Criticism of Collins brothers 'ridiculous' - Shane O'Donnell
In Saturday night's All-Ireland U-21 final, Clare's Shane O'Donnell has a season's worth of frustration to squeeze into 60 minutes.
That's not the only reason he won't want the game to end. Barring a replay, the curtain is likely to fall on a golden era of Clare hurling. Five consecutive Munster titles across minor and U-21 level make this crop exceptional. A third U-21 All-Ireland in a row would be the fitting way to end a ground-breaking adventure.
As O'Donnell puts it: "Whatever happens at the weekend, it will be very emotional when that group breaks up."
O'Donnell outlines that this is a tight-knit squad. And even though Podge Collins and his brother Sean aren't eligible for the grade, he has watched with interest the reaction to their decision to play football only in 2015. Some of the bullets that went their way were, he says, were unfair.
"He (Podge) is a fantastic footballer and a fantastic talent. He gets to decide what he does. Some of the stick he is getting, it's ridiculous.
"They are the ones with the talent to be able to play both and he gets to decide what he does with it. I know he wants to give football his full attention. He says it has a great set-up. There's not much more to say about it. But yeah I'm sure he could hurl for Clare again in the future," O'Donnell reflects of his good friend's decision.
If last year's All-Ireland final hat-trick hero doesn't want to dwell much on the issue, perhaps it's understandable. Saturday is a chance for the Eire Og clubman to round off a stop-start year on a high. Incredibly, he didn't see senior championship action this year and even his U-21 campaign has been dogged with injury.
He's fit enough - just about - to start against Wexford in Thurles after recovering from a cracked knuckle. At this stage, O'Donnell is just happy to be in the running to play.
Perhaps there had to be some rough to go with the smooth. Even Disney wouldn't have entertained a straightforward sequel to his All-Ireland replay heroics last year. And O'Donnell reckons he can trace the origins of his hamstring troubles that have dogged him this year to a fundraising event.
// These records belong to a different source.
import Literature.MathematicalPhysics.QuantumFieldTheory.UnitaryHaarVolume
import Summits.Ventures.LatticeQCDFlow.Scaling.SmallBallChartLimit
import Summits.Ventures.LatticeQCDFlow.Scaling.CalibratedWindow
import Summits.Ventures.LatticeQCDFlow.Scaling.ExactTransportUN

/-!
# LatticeQCDFlow / Scaling — exact small-ball asymptotics of `U(N)` and the CONSTANT-FREE calibrated window laws

HONEST FRAMING: exact (Metropolis-corrected) sampling algorithms for lattice gauge theory; figures of merit are
autocorrelation/cost numbers at stated couplings and volumes; no continuum-physics claim.

Venture `LatticeQCDFlow` (cell pub-lqcd), topic `Scaling`, FANOUT row 30 (lean-1) — OUR WORK, discharging theory-2's
hypothesis item `SmallBallAsymptotics` (`Scaling/CalibratedWindowSteps.lean`, THEORY-2.md §3.3 v2.9) for the unitary
group `U(N)` with the Hilbert–Schmidt (Frobenius) distance, every `N`:

* `UN.tendsto_haar_closedBall_div_pow` — `Haar(B̄(g, t))/t^{N²} → c_N` as `t → 0⁺`, for EVERY centre `g`, with
  Chatterjee's constant `c_N = ∏_{j<N} j! / ((2π)^{N/2} 2^{N²/2} Γ(N²/2+1)) > 0` (the tree's
  `UnitaryColumn.tendsto_haar_gball_div`, arXiv:1602.01222 Thm. 6.1, proved in `Literature/…/UnitaryHaarVolume`,
  plus left invariance of Hilbert–Schmidt balls `UN.haar_closedBall`);
* `UN.smallBallAsymptotics N : SmallBallAsymptotics U(N) (N·N)` — the item DISCHARGED (`two_sided_of_tendsto`);
* `UN.calibratedCoolingWindow_zero d N : CalibratedCoolingWindow d N U(N) ρ_fund (N·N) 0` and
  `UN.calibratedHeatingWindow_zero d N` — the CONSTANT-FREE calibrated window laws for `U(N)`, NO hypothesis left:
  every exact `K`-Lipschitz cooling transport `T_* μ_{Λ,β₀} = μ_{Λ,β}` (`0 ≤ β₀ ≤ β`) of `U(N)` Wilson laws satisfies
  `N²·#E·log K ≥ (β - β₀)·(S(U) - ⟨S⟩_{β₀})` for EVERY configuration `U` (item 68's
  `calibratedCoolingWindow_of_smallBallAsymptotics`; `UN.calibratedWindow` had an unspecified constant `C`).

The instance arguments of the items are written out (`Subtype.metricSpace` and the tree's `UN.*_hs` instances), as in
`Scaling/ExactTransportUN.lean`.  Nothing here is cited as a fact.
-/

noncomputable section

open scoped Matrix.Norms.Frobenius
open MeasureTheory Metric Set Filter Topology Real
open Literature.MathematicalPhysics.QuantumFieldTheory
open Literature.MathematicalPhysics.QuantumFieldTheory.UnitaryCayley (𝔾 gball)
open Literature.MathematicalPhysics.QuantumLattice (unitaryFundamentalRep continuous_unitaryFundamentalRep)

namespace Summit.Ventures.LatticeQCDFlow.Theory2.Lattice.UN

variable {N : ℕ}

/-- **Chatterjee's small-ball constant of `U(N)` is positive.** [folklore] -/
theorem chatterjeeConst_pos (N : ℕ) :
    0 < (∏ j ∈ Finset.range N, (j.factorial : ℝ)) /
      ((2 * π) ^ ((N : ℝ) / 2) * 2 ^ ((N : ℝ) ^ 2 / 2) * Real.Gamma ((N : ℝ) ^ 2 / 2 + 1)) := by
  apply div_pos
  · exact Finset.prod_pos fun j _ => by exact_mod_cast Nat.factorial_pos j
  · have h1 : 0 < (2 * π) ^ ((N : ℝ) / 2) := Real.rpow_pos_of_pos (by positivity) _
    have h2 : 0 < (2 : ℝ) ^ ((N : ℝ) ^ 2 / 2) := Real.rpow_pos_of_pos two_pos _
    have h3 : 0 < Real.Gamma ((N : ℝ) ^ 2 / 2 + 1) := Real.Gamma_pos_of_pos (by positivity)
    positivity

/-- **Exact small-ball asymptotics of `U(N)` about every centre**: `Haar(B̄(g, t))/t^{N²} → c_N` as `t → 0⁺`
(Hilbert–Schmidt balls are left translates of the ball about `1`; Chatterjee arXiv:1602.01222 Thm. 6.1 for the
constant). [folklore] -/
theorem tendsto_haar_closedBall_div_pow (g : 𝔾 N) :
    Tendsto (fun t : ℝ => (haarProbability (𝔾 N) (closedBall g t)).toReal / t ^ (N * N)) (𝓝[>] 0)
      (𝓝 ((∏ j ∈ Finset.range N, (j.factorial : ℝ)) /
        ((2 * π) ^ ((N : ℝ) / 2) * 2 ^ ((N : ℝ) ^ 2 / 2) * Real.Gamma ((N : ℝ) ^ 2 / 2 + 1)))) := by
  simp_rw [haar_closedBall g]
  exact UnitaryColumn.tendsto_haar_gball_div N

/-- **`SmallBallAsymptotics U(N) N²` — theory-2's hypothesis item DISCHARGED for `U(N)`** (Hilbert–Schmidt metric,
every `N`): for every `ε > 0` there are `r₁ > 0`, `0 < a`, `A ≤ (1+ε)a` with `a·t^{N²} ≤ Haar(B̄(g,t)) ≤ A·t^{N²}`
for all `g` and `0 < t ≤ r₁`. [folklore] -/
theorem smallBallAsymptotics (N : ℕ) :
    @SmallBallAsymptotics (𝔾 N) _ Subtype.metricSpace isTopologicalGroup_hs compactSpace_hs _ borelSpace_hs
      (N * N) :=
  SmallBallChart.two_sided_of_tendsto (σ := haarProbability (𝔾 N)) (x₀ := (1 : 𝔾 N))
    (fun g r => by rw [haar_closedBall g r, haar_closedBall (1 : 𝔾 N) r]) (chatterjeeConst_pos N)
    (tendsto_haar_closedBall_div_pow 1)

/-- **(C2a-W⁺) CONSTANT-FREE for `U(N)`** (OURS; every `N`, `d`, Hilbert–Schmidt metric): every exact `K`-Lipschitz
cooling transport `T_* μ_{Λ,β₀} = μ_{Λ,β}`, `0 ≤ β₀ ≤ β`, of `U(N)` Wilson laws (fundamental representation) satisfies
`(β - β₀)·(S(U) - ⟨S⟩_{Λ,β₀}) ≤ N²·#E·log K` for every `L` and EVERY configuration `U`. [folklore] -/
theorem calibratedCoolingWindow_zero (d N : ℕ) :
    @CalibratedCoolingWindow d N (𝔾 N) _ Subtype.metricSpace isTopologicalGroup_hs compactSpace_hs _ borelSpace_hs
      (unitaryFundamentalRep (Fin N) ℂ) (N * N) 0 :=
  @calibratedCoolingWindow_of_smallBallAsymptotics N (𝔾 N) _ Subtype.metricSpace isTopologicalGroup_hs
    compactSpace_hs secondCountable_hs _ borelSpace_hs (unitaryFundamentalRep (Fin N) ℂ) d
    (continuous_unitaryFundamentalRep (Fin N) ℂ) re_trace_le neg_le_re_trace (N * N) (smallBallAsymptotics N)

/-- **(C2a-H⁺) CONSTANT-FREE for `U(N)`** (OURS): every exact `K'`-co-Lipschitz heating transport
`T_* μ_{Λ,β₀} = μ_{Λ,β}`, `0 ≤ β ≤ β₀`, of `U(N)` Wilson laws satisfies `(β₀ - β)·(S(U) - ⟨S⟩_{Λ,β}) ≤ N²·#E·log K'`
for every `L` and every `U`. [folklore] -/
theorem calibratedHeatingWindow_zero (d N : ℕ) :
    @CalibratedHeatingWindow d N (𝔾 N) _ Subtype.metricSpace isTopologicalGroup_hs compactSpace_hs _ borelSpace_hs
      (unitaryFundamentalRep (Fin N) ℂ) (N * N) 0 :=
  @calibratedHeatingWindow_of_smallBallAsymptotics N (𝔾 N) _ Subtype.metricSpace isTopologicalGroup_hs
    compactSpace_hs secondCountable_hs _ borelSpace_hs (unitaryFundamentalRep (Fin N) ℂ) d
    (continuous_unitaryFundamentalRep (Fin N) ℂ) re_trace_le (N * N) (smallBallAsymptotics N)

end Summit.Ventures.LatticeQCDFlow.Theory2.Lattice.UN

end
"I was doing a Strictly Come Dancing thing for Clare," he recalls. "It would have strained it in different ways that you'd never do in hurling. It weakened it. And then I probably went and did a couple of hard trainings and it was weak and it just went."
Still he recovered enough to get back in the Clare side that won the league quarter-final against Laois. O'Donnell found the net (twice) in customary style but in a club game his hamstring would go again. The blow coincided with 11 exams in UCC where late nights and time constraints had to come before rehab.
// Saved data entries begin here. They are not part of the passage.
import Summits.RiemannHypothesis.RiemannHypothesis.Theorems.SemilocalNegCertTwentyThreeKinked1690
import HarnessLib

/-!
# Semi-local threshold of the `{∞,2,…,23}` form, negative side: `a*({2,…,23}) ≤ 865/512 (= 1730/1024)` — the wall `q = 29` from a KINKED (piecewise-cubic) witness with a reduced kink set (part 7/15: the kernel facts piece 72 … piece 83 of 149 (imports part 1 only))

Cell `rh-explicit` (HOME `run/shared/lean/pub/rh-explicit/`), seat cc-s2-9 gen0 (HUMAN RULING D-0074 (D5) WEIL data engine; LADDER-RH column WEIL, rung DATA → W-P(P2);
pipeline = cc-s2-4 gen8/gen11's piecewise-witness layer `SemilocalPiecewise{Witness,Increment,IncrementSum,Cert}.lean` + their float finder, every number
re-derived by an independent second engine E2 before filing).  HONEST FRAMING: RH-FREE theorems about the tree's `weilSemilocalThreshold S` of a
TRUNCATED Weil form (finitely many places); nothing here bears on the truth of RH; the lower clause `(log q)/2 ≤ a*(S_q)` at all primes IS RH and is untouched.

Fourth kinked row of this seat (walls q = 17, 19, 23 before it).  REDUCED KINK SET (kit j250048, two engines): at `b = 865/512 = a*(S_29) + 0.0057` the slope breaks at the
images of the ELEVEN atoms `2, 3, 4, 5, 7, 9, 11, 13, 17, 19, 23` (weights `Λ(n)/√n ≥ 0.35`; the images of `8, 16, 25, 27` dropped) give `λ_min = −2.921·10⁻³` (all fifteen: `−1.22·10⁻²`;
nine: `−1.73·10⁻³`); the tree's polynomial row is `435/256` at degree 19 (`SemilocalNegCertTwentyThreeLight`, `δ*(29) ≤ 0.0156`).  Instance: `S = {2,…,23}`, `N = 29`
(atom table `atomsTwentyThreeL` / `atomsEnclose_TwentyThreeL`), 12 pieces of degree ≤ 3; TWO ENGINES on the witness: cc-s2-4's float finder `−2.9212·10⁻³`, E2 `−2.9219·10⁻³`
(no polar credit); exact kernel margin `(rhs − lhs)/‖G‖² = 2.910e-03` (farm report, 149 `t`-pieces).  ⇒ **`a*({2,…,23}) ≤ 865/512`, `δ*(29) ≤ 0.00581`** (was `0.0156`); DATA (cc6 certified walls): `a*(S_29) = 1.683763`,
`δ*(29) ≈ 1.2·10⁻⁴`.  No data is trusted: every bound is a `decide +kernel` fact of `SemilocalPiecewiseCert.lean`.  Folklore throughout.
-/

set_option autoImplicit false
set_option linter.dupNamespace false  -- the mandated namespace repeats `RiemannHypothesis`
set_option Elab.async false  -- serialise the kernel facts: in parallel they exhaust the node's per-process heap (cc-s2-4 gen11, CC4-LEAN §16.10)

noncomputable section

open Complex Filter Set MeasureTheory Topology
open scoped Real

namespace Summit.RiemannHypothesis.RiemannHypothesis.Theorems.SemilocalPolyWitness

open MeasureTheory Set Finset Real
open Literature.NumberTheory.LFunctions
open Summit.RiemannHypothesis.RiemannHypothesis.Theorems.MotivicDoor
open Summit.RiemannHypothesis.RiemannHypothesis.Theorems.MotivicDoor.SemilocalThreshold
open Summit.RiemannHypothesis.RiemannHypothesis.Theorems.MotivicDoor.SemilocalMarkov
open LQ

set_option maxHeartbeats 0 in
/-- kernel fact: piece `72` of `certTwentyThreeKinked1690`. -/
theorem check_TwentyThreeKinked1690_piece72 : certTwentyThreeKinked1690.checkPiecePW 72 = true := by
  decide +kernel

set_option maxHeartbeats 0 in
/-- kernel fact: piece `73` of `certTwentyThreeKinked1690`. -/
theorem check_TwentyThreeKinked1690_piece73 : certTwentyThreeKinked1690.checkPiecePW 73 = true := by
  decide +kernel

set_option maxHeartbeats 0 in
/-- kernel fact: piece `74` of `certTwentyThreeKinked1690`. -/
theorem check_TwentyThreeKinked1690_piece74 : certTwentyThreeKinked1690.checkPiecePW 74 = true := by
  decide +kernel

set_option maxHeartbeats 0 in
/-- kernel fact: piece `75` of `certTwentyThreeKinked1690`. -/
theorem check_TwentyThreeKinked1690_piece75 : certTwentyThreeKinked1690.checkPiecePW 75 = true := by
  decide +kernel

set_option maxHeartbeats 0 in
/-- kernel fact: piece `76` of `certTwentyThreeKinked1690`. -/
theorem check_TwentyThreeKinked1690_piece76 : certTwentyThreeKinked1690.checkPiecePW 76 = true := by
  decide +kernel

set_option maxHeartbeats 0 in
/-- kernel fact: piece `77` of `certTwentyThreeKinked1690`. -/
theorem check_TwentyThreeKinked1690_piece77 : certTwentyThreeKinked1690.checkPiecePW 77 = true := by
  decide +kernel

set_option maxHeartbeats 0 in
/-- kernel fact: piece `78` of `certTwentyThreeKinked1690`. -/
theorem check_TwentyThreeKinked1690_piece78 : certTwentyThreeKinked1690.checkPiecePW 78 = true := by
  decide +kernel

set_option maxHeartbeats 0 in
/-- kernel fact: piece `79` of `certTwentyThreeKinked1690`. -/
theorem check_TwentyThreeKinked1690_piece79 : certTwentyThreeKinked1690.checkPiecePW 79 = true := by
  decide +kernel

set_option maxHeartbeats 0 in
/-- kernel fact: piece `80` of `certTwentyThreeKinked1690`. -/
theorem check_TwentyThreeKinked1690_piece80 : certTwentyThreeKinked1690.checkPiecePW 80 = true := by
  decide +kernel

set_option maxHeartbeats 0 in
/-- kernel fact: piece `81` of `certTwentyThreeKinked1690`. -/
theorem check_TwentyThreeKinked1690_piece81 : certTwentyThreeKinked1690.checkPiecePW 81 = true := by
  decide +kernel

set_option maxHeartbeats 0 in
/-- kernel fact: piece `82` of `certTwentyThreeKinked1690`. -/
theorem check_TwentyThreeKinked1690_piece82 : certTwentyThreeKinked1690.checkPiecePW 82 = true := by
  decide +kernel

set_option maxHeartbeats 0 in
/-- kernel fact: piece `83` of `certTwentyThreeKinked1690`. -/
theorem check_TwentyThreeKinked1690_piece83 : certTwentyThreeKinked1690.checkPiecePW 83 = true := by
  decide +kernel

end Summit.RiemannHypothesis.RiemannHypothesis.Theorems.SemilocalPolyWitness

end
The injury was complicated further by the fact that it was high on the muscle and combined with Clare's briefer-than-expected summer, 2014 passed by without him seeing a minute of championship action.
"It's been extremely frustrating and a very difficult year but sometimes things happen like that," O'Donnell says. "I've had bits and pieces of injuries but the only really serious injury I had was when I damaged my knee that I had to get an operation on. I had a really clear run at it the year we won the All-Ireland and the difference it makes is huge."
The U-21 campaign has been only slightly better. When Tipperary brought the Banner to extra-time in the Munster semi-final, joint managers Donal Moloney and Gerry O'Connor took a punt on O'Donnell. He hadn't played in the seniors' defeat to Wexford just a few days earlier but with a season on the line, O'Donnell was introduced and found the net.
"Then when the Munster final came along I hadn't done much training. I was fortunate that the lads picked me on what went before rather than the few weeks in the run-up to the game.
"And I was delighted. To miss out on that would have been very frustrating. You would have taken it to heart. I mean, I would have accepted the decision but it was great to get a game and get back to playing."
Still, disaster lurked around the corner in that game. With Clare in total control, O'Donnell was caught on the hand with a stray hurley.
"Colm Barry, the Cork full-back, got my number and apologised the next day," he explains. "That was good of him. He was frustrated at the way the game was going. Those things just happen sometimes." A scan revealed a cracked knuckle and meant more time on the sideline but he now is fit for the final clash with Wexford.
Many of the same players that ended Clare's defence of Liam MacCarthy will feature and O'Donnell sees big things for the county in the coming years.
"They are having a renaissance something like we had last year. To be honest in the two senior games against us they were unbelievable on both days and deserved their win. They have some really good players.
"We got to see them against Galway after we played Antrim in the All-Ireland semi-final and they were brilliant. Their work rate and tackling was incredible."
Wexford, you feel, will have to bring their best to stop O'Donnell having another big say in an All-Ireland final.